Artisti giocherelloni, bambini artisti per gioco, gioco dell’arte, l’arte del gioco. Chi più ne ha più ne metta. Basta elencare i titoli dei più recenti convegni sul tema per rendersi conto che quello tra arte contemporanea e gioco sembra essere diventato un binomio indissolubile. Eppure questo rappresenta un rischio, oltre che di inflazione linguistica, anche di confusione. Si possono infatti confondere settori, ambiti e specificità .
Non ci sono dubbi che molti artisti abbiano giocato con i linguaggi artistici, con gli accademismi, con i grandi maestri e non ultimo con il pubblico. Il problema è stato quando si è iniziato a porsi la domanda: come far giocare il pubblico con gli artisti?
Ecco allora che spesso si è scelta la strada del coinvolgimento ludico sia per i più piccoli che per gli adulti più reticenti, sorvolando sul contenuto concettuale e artistico dell’opera.
La didattica dell’arte contemporanea (ci riferiamo alle varie metodologie ed esperienze di comunicazione e spinta alla partecipazione del pubblico di mostre e collezioni permanenti di arte degli ultimi due secoli) attinge dal gioco tutto ciò che ha di “pensiero creativo, alternativo alla realtà razionale, ma soprattutto di stupore” per citare Marco Dallari.
A pensarci bene, nell’esperienza della visita al museo, c’è innanzitutto il gioco del luogo misterioso e dell’incanto. Spesso infatti, specie per i bimbi più piccoli, si tratta della prima volta in un luogo che non è casa, scuola, circo o cinema. E poi c’è una ragazza o un ragazzo che ci accoglie, magari ci fa mettere seduti in cerchio e ci racconta una storia. Un pò come le maestre dell’asilo. Non è un attore perché non si sta seduti lontano dal palco, nè una maestra perché non è seduta in cattedra.

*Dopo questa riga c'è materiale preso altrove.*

/-!
# Line `liouville-local-limits` — skeleton for crux `InteriorFlattening`
(stmt-CriticalPhenomena-8297, route `SAWDevelopingMap`, rank 3)

The crux `(M)`: for every `ε > 0` there is a depth `R` such that at every vertex `v` of every
simply connected hexagonal domain `Λ` whose Euclidean `R`-ball of lattice vertices lies in `Λ`,
for every boundary root `a` and every labelling `w₀ w₁ w₂` of the three neighbours of `v`, the
DCS observable `F = F(a, ·, x_c, 5/8)` satisfies `‖F₀ + ωF₁ + ω²F₂‖ ≤ ε ‖F₀ + F₁ + F₂‖`.

THE LINE (idea card `Ideas/liouville-local-limits.md`, ideator 1; triage r1-1 pass, r1-2 fail,
r1-3 pass; sharpened as the three triagers asked: the class `𝓕` is TYPED (`LocalLimits`), its
renewal-closure is the first real stub (`stub_lastExitFactorisation`, exact and provable), and
the rigidity input that affine-alias fields violate is NAMED — it is LOSS OF MEMORY plus the exact
`120°` covariance of the honeycomb, not a flux identity and not an extremal argument).

* HEXAGONAL RIGIDITY ONE LEVEL DOWN. Under an eventual bulk no-fold bound (`stub_bulkNoFold`, the
  route's (K) restricted to deep vertices and to SOME `k < 1`; implied by `NoFoldBound` and by the
  crux itself, both proved below) the `M(O)`-normalised observables recentred at a deep vertex are
  precompact (lattice Harnack, `noFoldHarnack` proved below, chained), so a failure of (M) along
  deeper and deeper vertices produces an entire lattice field `G ∈ LocalLimits` that is NOT flat at
  the origin vertex `O` — together with its rotated companion `G ∘ rot`, because the class of local
  limits is closed under the rotation by `120°` about the centre of `O` (`stub_compactnessAtOrigin`,
  provable: transport by lattice symmetries + diagonal extraction).
* LIOUVILLE, ORIENTATION-FREE. The crux is then equivalent (given bulk no-fold) to
  `LocalLimits.Subsingleton`: ALL deep configurations induce the SAME normalised lattice-scale
  field near a deep vertex — the far field `(Λ, a)` is forgotten. Flatness is not estimated, it
  drops out of symmetry: a unique limit equals its own rotation, so its three values around `O`
  coincide (`InteriorFlattening_of`, proved). The affine-alias enemy `A + C e^{-2iθ}` (triage (c))
  is Lemma-1-closed and no-fold but NOT rotation invariant, so it can be a local limit only if the
  far field is remembered at lattice scale at all depths.
* LOSS OF MEMORY is reduced to an explicit sub-family plus two far-field bets, by the exact
  LAST-EXIT FACTORISATION at one scale `S` (`stub_lastExitFactorisation`): every walk to an edge of
  the lattice ball `B_S(O)` is (prefix up to its last vertex outside `B_S`) × (a walk of the
  PICTURE DOMAIN `B_S ∖ intrusions` from the entrance dart), pictures `P = (intrusion set, dart)`
  forming a finite universal index set `Pic S`; so `F|_{B_S} = Σ_P amp(P) · F_P`, with `F_P` the
  observable of a domain that involves NO far field. Then
  `LocalLimits.Subsingleton ⇐ PicLimits.Subsingleton ∧ FarFieldCoherence ∧ IntrusionTail`
  (`stub_uniquenessReduction`, provable: compactness turns qualitative uniqueness on the sub-family
  into uniform convergence of clean rows; coherence and the tail make the complex superposition
  inherit it), where
  - `stub_pictureLimitsUnique` (THE CORE, hardest): local limits at the centre of large picture
    domains (lattice ball minus boundary-hanging arcs, dart root on the sphere, cleanliness radius
    → ∞) are unique — the qualitative, orientation-free form of "balls flatten";
  - `stub_farFieldCoherence` (bet shared with the sibling lines): `Σ_P |amp(P)| |m(P)| ≤ K |M|`;
  - `stub_intrusionTail` (3-arm bet shared with the sibling lines): prefixes that dived near `O`
    before their last entrance carry a vanishing share.

Composition `InteriorFlattening_of : S1 → … → S7 → InteriorFlattening` is proved below (no `sorry`
outside the seven `stub_*`). Everything in the skeleton is implied by the crux (S1 at `ε = 1/2`,
uniqueness from flatness of all limits), so the line loses nothing: given the provable stubs,
`crux ⟺ S1 ∧ S4 ∧ (S5, S6 only through S7)`.

RESHAPE r1–r4 (lead `prover-line-stmt-CriticalPhenomena-8297-c1-0`, 2026-08-16; r2 adds `p ∈ D → q ∈ D →`
to S4, all that S7 uses, making S4 a re-indexing of the landed one-mouth factorisation; r3 spells the
hypotheses of S7 out so that every stub is stated over the Defs objects only; r4 normalises S6' by
`Σ|amp||m|` instead of `|M(O)|`): the two far-field
bets S6/S6' are WINDOWED (`B_{2S}(O) ⊆ Λ ⊉ B_{4S}(O)` replaces `Deep Λ O (S+2)`): at fixed cut scale
`S` with depth `→ ∞` the conditional outer sheet sum given the entry position is dominated by its
spin `-3/8` harmonic (`Ĝ(σ-1)` vs `Ĝ(σ)`), so `Σ_P |amp||m| / |M| ≍ (depth/S)^{1/3} → ∞` — the
unwindowed statements were false (card's "dead variant" bookkeeping; gen-0 numerics
`Â ∝ (depth/r)^{0.45–0.53}` on the sibling line). S7 picks the window scale per configuration
(`exists_window`, landed in `…OneScaleGlue`); the composition is unchanged. Objects are shared with
the Theorems-side Defs module `…Theorems.SAWDevelopingMapInteriorFlatteningLiouvilleDefs` (proposed;
this file's local copies are byte-identical and are replaced by the import once it lands).

STATE r8 (lead `prover-line-stmt-CriticalPhenomena-8297-c2-0`, cycle 2, 2026-08-16): S2
`stub_compactnessAtOrigin` (…LiouvilleCompactness, p111048), S4 `stub_lastExitFactorisation`
(…LiouvilleLastExit, p104482) and S7 `stub_uniquenessReduction` (…LiouvilleReduction, p110977) are
CLOSED in the tree and discharged inside `InteriorFlattening_of`; the open stubs are S1 `stub_bulkNoFold`
(⇐ `NoFoldBound`, stmt-CriticalPhenomena-8296), S5 `stub_pictureLimitsUnique` (the core), S6
`stub_farFieldCoherence`, S6' `stub_intrusionTail`. With S2 and Necessity (p103986) the landed pieces give
the exact reformulation `InteriorFlattening ⟺ BulkNoFold ∧ LocalLimits.Subsingleton` (…LiouvilleEquivalence).

RESHAPE r9 (lead `prover-line-stmt-CriticalPhenomena-8297-c3-0`, cycle 3, 2026-08-16): the TOP LAYER of the skeleton is
now the necessary-and-sufficient pair {S1 `stub_bulkNoFold`, S5* `stub_localLimitsUnique`} — `InteriorFlattening_of h1 h5*`
is the landed Equivalence (p115301) read left to right, and `interiorFlattening_iff_registered` records in the skeleton
itself that NOTHING is lost (`crux ⟺ S1 ∧ S5*`, both conjuncts implied by the crux: `bulkNoFold_of_interiorFlattening`,
`localLimitsUnique_of_interiorFlattening`). The factorisation sub-route of r1–r8 is kept, registered, one layer down:
`localLimitsUnique_of_subroute : S5 → S6 → S6' → S5*` is S4 + S7 (landed), so `InteriorFlattening_of_subroute h1 h5 h6 h6'`
is r8's composition verbatim. Of the five registered stubs S1, S5*, S5 are NECESSARY (`…_of_interiorFlattening` below);
S6, S6' are the only bets (windowed far-field transfer) and serve only to carry S5 up to S5*.
STATE r9b (same lead, after wave 3): S5\* ⟹ S5 is LANDED (`pictureLimitsUnique_of_localLimitsUnique`, …LiouvillePicSubLocal,
p117666: `PicLimits ⊆ LocalLimits`), so the sub-route is a way of proving S5\*, never a weakening; the two bets are reduced to
NAMED ATOMS by landed bridges recorded below: S6 ⇐ `OneMouth.PhaseConcentration η β` (PC; `farFieldCoherence_of_PC` =
CoherenceReduction + CoherenceBridge p107715; wave-3 verdict stub-blocked on PC, windowed amplification 1.3–2.0 and NOT
growing with S at fixed R/S — S6 worker's exact enumeration), S6' ⇐ `PictureReentryGap ρ` (E1', new atom) +
`OneMouth.CleanMonopoleLowerBound κ` (E2), `κ < ρ` (`intrusionTail_of_atoms` = …LiouvilleIntrusionBridge p117719, wave-3
verdict stub-blocked). None of PC, E1', E2 is a published result.
STATE r9c (same lead): the crux is recorded IN FIRST-ARRIVAL FORM (`interiorFlattening_iff_firstArrival`, from the landed
…FirstArrivalForm p118929 and the Literature mode identities HexSAWModes p117943 / HexParafermionModes p118439 /
HexParafermionModeIdentities p118819, all from this line): at every deep vertex, in every clockwise frame,
`‖κ_B (A₀ + ωA₁ + ω²A₂) + (L₀ + ωL₁ + ω²L₂)‖ ≤ ε ‖κ_M (A₀ + A₁ + A₂) + (L₀ + L₁ + L₂)‖` with `A_j` the FIRST ARRIVALS at `{v, w_j}`
(from `w_j`, `v` unvisited), `L_j` the loop walks, `κ_B = 1 + 2x_c cos(11π/24) = 1.1413…`, `κ_M = 1 + 2x_c cos(5π/24) = 1.8587…`
— the object S5\* must control is ONE family of positive-weight walk classes per vertex.
STATE r9d (same lead, end of cycle 3): the two-character form is a theorem of the tree end to end — Literature `HexSAWTurnLaw`
(p119280: direction = entrance·ω^{pturn}; `turnMass ≥ 0`; the first arrivals' sum / conjugate-direction modes are the `λ`- and
`λ·omg⁻¹`-characters of ONE non-negative law) and `HexParafermionTurnLaw` (p130377: `firstArrival_modes_eq_characters`, at the level of
`hexParafermionicObservable`, with a unit constant). NUMERICS of the cycle (ANALYSIS_c3.md on the item; kit j019170/j019171, own
enumerator + MC validated against exact values): at lattice-ball centres the worst (head-on) root gives `|μ| = 0.683 R^{-0.760}` for
`R = 12…96` (χ²/dof 0.7/5); BOTH root classes are `0.37 R^{-2/3} ± 0.35 R^{-1}` (same leading coefficient, opposite sub-leading sign: the
two continuum aliases `s ≡ -11/8 (mod 3)` of the `165°`/class character), so the rate is `R^{-2/3}` and `R(ε) ≍ (0.37/ε)^{3/2}`; the class-law
variance is `0.609 ln R + 0.04 = κ/(2π/3)² ln R`, `κ = 8/3`, to three digits; re-entrant prefixes carry 1–3 % of the Beltrami mode; and over
45 adversarial simply connected far fields at depth 4/8/16 the supremum of `|μ|` is the plain ball (amplification ≤ 1.01). Nothing here is a
proof; it says S5\* (and the uniform crux) is numerically TRUE with rate `R^{-2/3}`, and that no line can close it with known mathematics.
STATE r10 (lead `prover-line-stmt-CriticalPhenomena-8297-c4-0`, cycle 4, 2026-08-17): no stub moved and none can with known
mathematics (waves 1–3: S1 ⇐ stmt-8296; S6 ⇐ PC; S6' ⇐ E1'+E2; S5 ⇐ S5\*; S5\* research-open); the cycle's Lean content is the
PROMOTION PACKAGE `…LiouvillePromotion` (p133334): the open core S5\* in the ROUTE FILE'S OWN VOCABULARY, recorded in this
skeleton (proof terms inlined; swap for the import once farm snapshots carry the module) as `registered_core_iff_conditional : stub_localLimitsUnique ↔ (stub_bulkNoFold → crux)`,
`registered_core_iff_routeVocabulary` (the pasteable signature: an eventual no-fold bound, spelled out over
`hexParafermionicObservable`, implies `InteriorFlattening`) and `transfer_iff_subsingleton`
(`(NoFoldBound → InteriorFlattening) ↔ (NoFoldBound → LocalLimits.Subsingleton)`): the planner can promote S5\* to an
item, or replace the crux by the transfer statement `NoFoldBound → InteriorFlattening` in `closes` (which already binds
`NoFoldBound`), without importing this line's Defs and without any new definition. Literature re-checked 2026-08-17
(OpenAlex/arXiv 2019–2026: no result on orientation-independence / full discrete Cauchy–Riemann for the SAW observable;
nearest new neighbour is Ising-side, Mahfouf arXiv:2512.20361, planar Ising → quasiconformal maps, where s-holomorphicity
is exact).

Disproof honoured (`Cruxes/InteriorFlattening/Disproof.lean`, gen 2): (A) depth load-bearing —
every class here is built from `n`-deep configurations (`Adm n`), the singleton witness is never
an instance; quantifier order — `RatioAtDepth R η` keeps `∀ (Λ,a,v)` inside; simple connectivity —
a hypothesis of every admissible configuration AND of every picture domain entering `PicLimits`
(holed picture domains are interferometers, §A/§3 and `noFoldBound_false_without_simplyConnected`);
(B) kernel blindness — nothing is derived from vertex relations: Lemma 1 enters only the Harnack
inversion, the content is loss of memory of WALK sums (factorisation is a bijection of walks);
(C1) no port statement anywhere; (D) `M(O) ≠ 0` is forced at bad vertices by S1, never assumed.
-/

namespace Summit.CriticalPhenomena.SAWScalingLimit.Cruxes.InteriorFlattening.LiouvilleLocalLimits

E poi c’è il gioco più bello, quello del percorso-viaggio tra le opere d’arte: presenze a volte grandi, enormi, a volte parlanti, o molto colorate; appese al muro o in mezzo ad una stanza. Peccato solo che qui il gioco si fermi a ad osservarle e non si possano toccare! E allora giochiamo ad inventarci una storia su chi le ha ideate, chi la concretizzate, da dove vengono e dove se ne andranno.
Ma in un museo d’arte contemporanea c’è anche un vero e proprio luogo per giocare. Si chiama laboratorio didattico. Ci sono tappeti o cuscini, scatole, fili forbici e colle. Qui finalmente ci si sporca le mani e soprattutto si gioca a mettersi in gioco. Gli spunti, i racconti, le opere degli artisti visti nelle sale possono essere il detonatore della fantasia, arricchire il baule di immagini, sensazioni, creatività .
Ecco che il gioco si può fare anche un po’ più duro, a volte introspettivo a volte puramente tecnico-pratico, ma in ogni caso ci pone come attori in prima persona di un processo. Anzi del processo per eccellenza, quello artistico. Molto meglio di fare gli spettatori in teatro o al cinema. O no?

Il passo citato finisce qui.